The DMZ, a startup incubator based at Ryerson University, announced last week that companies established by its participants have collectively raised a total of $1-billion from investors since the program launched in 2010.
The milestone comes as the non-profit goes through its own transformation. The DMZ announced earlier this year it would narrow its focus and concentrate on early-stage companies, saying that the market was becoming crowded for accelerators helping mid-stage companies achieve scale.
The DMZ incubator program lasts 18 months, and has 10 to 15 startups. Applications are not limited to Ryerson students. The curriculum includes business coaching, financial management support and networking with potential investors.

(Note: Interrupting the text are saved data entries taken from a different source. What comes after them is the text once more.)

import Literature.Computability.Complexity.FoldBricks
import Literature.Computability.Complexity.ListFoldBricks
import Literature.Computability.Complexity.PlumbingBricks
import HarnessLib

/-!
# Fold bricks for the Manders–Adleman machine: powers, replication, prefixes, sums and a sieve in `FP`

Toolkit file (generic; no reference to QUADRATIC CONGRUENCES) in the `FP` string-algebra style of
`BrickAlgebra.lean` / `FoldBricks.lean`, written for the machine half of the discharge of
`isNPComplete_QUADCONGFACT` (Manders–Adleman 1978, §2: "we can obtain all quantities needed
deterministically within polynomial time … we can afford to sieve for the primes"). Every brick is a
counted fold `Brick.foldLoop op (Brick.clipF C piece) p` started from a two-field argument
`⟨v, ruler⟩`, with its value on the intended arguments and its membership in `FP`
(sub-namespace `QuadCongFP`):

* `nthItemFn_encList` — random access `nthItemFn ⟨u, encList l⟩ = l[|u|]` (`ε` past the end),
  through `iterate_sndF_encList`; `onesFn_eq_ones`, `ones_append`, `encodeNat_two_pow`,
  `pow2UF u = ⌜2^{|u|}⌝`, the frame `frm f z = ⟨f z, ε⟩`;
* `powUF ⟨u, 1ᵃ⟩ = ⌜⟦u⟧ᵃ⌝` (product fold, `Brick.foldAcc_prodFn`);
* `repUF ⟨v, 1ᵐ⟩ = encList (replicate m v)` and `takeUF ⟨encList l, 1ᵐ⟩ = encList (l.take m)`
  (`m ≤ |l|`) (concatenation folds, `Brick.foldAcc_appF`);
* the generic folds `catUF C f ⟨v, 1ᵐ⟩ = ccat (j ↦ f ⟨⟨v,1ᵐ⟩, 1ʲ⟩) m` and
  `sumUF C f ⟨v, 1ᵐ⟩ = ⌜Σ_{j<m} ⟦f ⟨⟨v,1ᵐ⟩, 1ʲ⟩⟧⌝`, valid when the pieces folded are at most
  `C (|⟨v, 1ᵐ⟩| + 1)` long (`catUF_boolPair`, `sumUF_boolPair`);
* the sieve `scanUF χ ⟨r, ⌜N⌝⟩ = encList` of the numerals `⌜m⌝`, `m = 3, …, N + 2`, passing a one-bit
  test `χ` (`scanUF_boolPair`, for `N ≤ |⟨r, ⌜N⌝⟩|²`: a countdown of `N` rounds clocked by the square
  of the argument's length, the ruler `r` paying for them).

## References

* K. L. Manders, L. Adleman, *NP-complete decision problems for binary quadratics*, J. Comput.
  System Sci. 16 (1978) 168–184, §2.2 (analysis of computation time).
* S. Arora, B. Barak, *Computational Complexity: A Modern Approach*, CUP 2009, §1.3 (polynomial
  time is closed under composition and polynomially bounded loops), §0.1 (codes of lists).
-/

noncomputable section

The Globe and Mail spoke with Abdullah Snobar, the executive director of the DMZ, about the program’s milestone, recent changes and how the pandemic has changed the game for organizations supporting startups.
What’s significant about hitting $1-billion in collective fundraising?
I think this speaks to the strength of the startups in the Canadian ecosystem. This number, amongst many other fundraises that have happened across the country, are just a good sign there’s a lot more to come and Canada has quite a bit to offer. This is the beginning.
A lot of that $1-billion is concentrated in a handful of very successful companies. The top five – Borrowell, Snapcommerce, Sensibill, Ada Support and Flybits – got investments of more than half a billion dollars together. Is this a case of having just a few success stories?
I think the number is actually reflective of what you would typically see in terms of rates of success. We think it’s actually a fantastic number over all: 194 of our companies, from 500 total, have actually been able to raise, and have been doing well. Not that the other companies have not done well, they just haven’t necessarily raised to that extent. It’s the nature of how, typically, fundraising happens.
The DMZ recently announced it was going to focus on the earliest-stage companies, not those scaling up and raising millions of dollars. Why the change?
The DMZ had everything. We did really early, we did early, we did what we called our accelerator program, which was focusing on later-stage companies. We have a very saturated market of scale-up programs now. Everybody wants to do a program for growing companies, but everyone is forgetting about the early-stage companies and how to get them the right resources they need to get them up on their feet and get started. In 2020, in the beginning of the pandemic, we actually saw a 35-per-cent increase in applications for our incubator program. That gave us a signal that the environment’s shifting a bit.
With everything going remote and virtual, does it get harder to attract entrepreneurs to your program? Is your competition now global?
I think it actually goes to the exact opposite. What it means is that we become a gateway for people wanting to enter the North American market. Whether it’s now, or post-COVID. They’re preparing themselves and Toronto, or Canada, becomes the launching pad for doing that. We’ve been able to open up further opportunities for Canadians that want to go abroad as well, to expand out into different markets virtually for the time being. We don’t see this as much of a challenge as an opportunity.
How do you attract companies to Canada when they could, say, just go to the United States, where a lot more funding might be available to them?
It’s just a big message that you’re looking at a country that is small in size of population, but is able to pack a heavy punch in its talent and its people and its universities and its entire ecosystem. Its values, its diversity all play a big part in these things. I think people don’t realize how much weight the idea of being located in the most diverse city in the world, for example, and going to some of the top-tier universities and getting access to a highly educated population can actually leverage.
This interview has been edited and condensed.